3. Hukuk Dairesi Esas No: 2015/1434 Karar No: 2016/504 Karar Tarihi: 21.01.2016
Yargıtay 3. Hukuk Dairesi 2015/1434 Esas 2016/504 Karar Sayılı İlamı
Özet:
Dava, tarımsal sulama abonesi olan davacının davalı tarafından toplam 25.941,40 TL kaçak elektrik bedeli tahakkuk ettirildiği gerekçesiyle, müvekkilinin davalıya şimdilik 1.000,00 TL borçlu olmadığının tespitine karar verilmesi talebiyle açılmıştır. Mahkeme, talep konusunun miktarın açıkça belli olduğunu belirterek, davacının kısmi dava açmakta hukuki yararı bulunmadığı gerekçesiyle davanın reddine karar vermiştir. Ancak Yargıtay, talep konusunun taraflar arasında tartışmalı olup, bölünmeye uygun olduğu gerekçesiyle davacının kısmi dava açmasında hukuki yararı bulunduğunu belirtmiştir. Karara göre, talebin sadece bir kısmının dava yolu ile ileri sürülmesi mümkündür. Kararda, HMK'nun 109/1. maddesi de detaylı bir şekilde açıklanmıştır. Karar, HUMK'nun 428. maddesi gereğince BOZULMASINA karar verilmiştir.

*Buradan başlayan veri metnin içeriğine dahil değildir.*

/-- **The excluded independent four-sets**: for `S ⊆ E` with `|E ∖ S| = m` and `2 ≤ k ≤ 4`,
`C(m, k)·C(n − m, 4 − k) ≤ #{B : |B| = 4, r(B) = 4, k ≤ |B ∖ S|} + s₄ + #{T triangle, T ⊄ S}·(n − 3)`. -/
theorem excl_ge (M : Matroid α) [M.Finite] (hcirc : ∀ C, M.IsCircuit C → 3 ≤ C.encard) (S : Set α)
    {k : ℕ} (hk2 : 2 ≤ k) (hk4 : k ≤ 4) :
    (M.E \ S).ncard.choose k * (M.E.ncard - (M.E \ S).ncard).choose (4 - k) ≤
      {B : Set α | B ⊆ M.E ∧ B.ncard = 4 ∧ M.eRk B = 4 ∧ k ≤ (B \ S).ncard}.ncard +
      ({C : Set α | M.IsCircuit C ∧ C.ncard = 4}.ncard +
        {C : Set α | M.IsCircuit C ∧ C.ncard = 3 ∧ ¬ C ⊆ S}.ncard * (M.E.ncard - 3)) := by
  classical
  have hEfin : M.E.Finite := M.ground_finite
  have hex := card_fourSets_exact_ge M (O := M.E \ S) Set.sdiff_subset hk4
  have hdep := ncard_dep_fourSets_outside_le M hcirc S
  set A := {B : Set α | B ⊆ M.E ∧ B.ncard = 4 ∧ (B ∩ (M.E \ S)).ncard = k} with hA
  set I := {B : Set α | B ⊆ M.E ∧ B.ncard = 4 ∧ M.eRk B = 4 ∧ k ≤ (B \ S).ncard} with hI
  set D := {B : Set α | B ⊆ M.E ∧ B.ncard = 4 ∧ M.Dep B ∧ 2 ≤ (B \ S).ncard} with hD
  have hIfin : I.Finite := hEfin.finite_subsets.subset (fun B hB => hB.1)
  have hDfin : D.Finite := hEfin.finite_subsets.subset (fun B hB => hB.1)
  have hsub : A ⊆ I ∪ D := by
    intro B hB
    obtain ⟨hBE, hB4, hBk⟩ := hB
    have hBfin : B.Finite := hEfin.subset hBE
    have hBS : B \ S = B ∩ (M.E \ S) := by
      ext x; simp only [Set.mem_sdiff, Set.mem_inter_iff]; exact ⟨fun h => ⟨h.1, hBE h.1, h.2⟩, fun h => ⟨h.1, h.2.2⟩⟩
    by_cases hind : M.Indep B
    · left
      refine ⟨hBE, hB4, ?_, by rw [hBS, hBk]⟩
      rw [hind.eRk_eq_encard, ← hBfin.cast_ncard_eq, hB4]; rfl
    · right
      refine ⟨hBE, hB4, ?_, by rw [hBS, hBk]; exact hk2⟩
      exact (M.dep_iff.2 ⟨hind, hBE⟩)
  calc (M.E \ S).ncard.choose k * (M.E.ncard - (M.E \ S).ncard).choose (4 - k) ≤ A.ncard := hex
    _ ≤ (I ∪ D).ncard := Set.ncard_le_ncard hsub (hIfin.union hDfin)
    _ ≤ I.ncard + D.ncard := Set.ncard_union_le _ _
    _ ≤ I.ncard + ({C : Set α | M.IsCircuit C ∧ C.ncard = 4}.ncard +
        {C : Set α | M.IsCircuit C ∧ C.ncard = 3 ∧ ¬ C ⊆ S}.ncard * (M.E.ncard - 3)) := by omega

3. Hukuk Dairesi 2015/1434 E. , 2016/504 K.
"İçtihat Metni"
MAHKEMESİ :ASLİYE HUKUK MAHKEMESİ
Taraflar arasındaki menfi tespit davasının mahkemece yapılan yargılaması sonucunda, davanın reddine yönelik olarak verilen hükmün, süresi içinde davacı vekili tarafından temyiz edilmesi üzerine; temyiz dilekçesinin kabulüne karar verildikten sonra, dosya içerisindeki kağıtlar okunup gereği düşünüldü:
Y A R G I T A Y K A R A R I
Davacı vekili, dava dilekçesinde; müvekkilinin tarımsal sulama abonesi olduğunu, kaçak elektrik kullandığı belirtilerek, davalı tarafından toplam 25.941,40 TL kaçak elektrik bedeli tahakkuk ettirildiğini, bu miktarın fahiş olduğunu ileri sürerek; fazlaya ilişkin hakları saklı kalmak kaydıyla müvekkilinin davalıya şimdilik 1.000,00 TL borçlu olmadığının tespitine karar verilmesini talep ve dava etmiştir. Davalı vekili; cevap dilekçesinde; davanın reddine karar verilmesini istemiştir. Mahkemece, dosya kapsamına göre; dava konusu olayda, talep konusunun miktarın açıkça belli olduğu, bu nedenle davacının kısmi dava açmakta hukuki yararı bulunmadığı gerekçesiyle dava şartı eksikliği nedeniyle davanın reddine karar verilmiştir. Hükmü, davacı vekili temyiz etmiştir. 6100 sayılı HMK"nun 109/1. maddesinde; talep konusunun niteliği itibarıyla bölünebilir olduğu durumlarda, sadece bir kısmının da dava yoluyla ileri sürülebileceği açıklanmıştır. Somut olaya gelince; davacı, davalı tarafından tahakkuk ettirilen 25.941,40 TL"lik fatura bedeli nedeniyle, davalıya şimdilik 1.000.00 TL borçlu olmadığının tespitine karar verilmesini istemiştir. Dava edilen talep konusunun, niteliği itibariyle taraflar arasında tartışmalı olup, bölünebildiği dikkate alındığında, toplam tahakkuk miktarının sadece bir kısmının dava yolu ile ileri sürülmesi mümkündür. Hal böyle olunca, mahkemece; davacının kısmi dava açmasında hukuki yararı bulunduğu gözetilerek, işin esasına girilip oluşacak sonuç dairesinde karar verilmesi gerekirken, yersiz gerekçe ile davanın hukuki yarar yokluğundan reddedilmesi hatalı olup bozmayı gerektirmiştir. SONUÇ: Yukarıda açıklanan esaslar gözönünde tutulmaksızın yazılı şekilde hüküm tesisi isabetsiz, temyiz itirazları bu nedenlerle yerinde olduğundan kabulü ile hükmün HUMK.nun 428.maddesi gereğince BOZULMASINA ve peşin alınan temyiz harcının istek halinde temyiz edene iadesine, 21.01.2016 tarihinde oybirliğiyle karar verildi.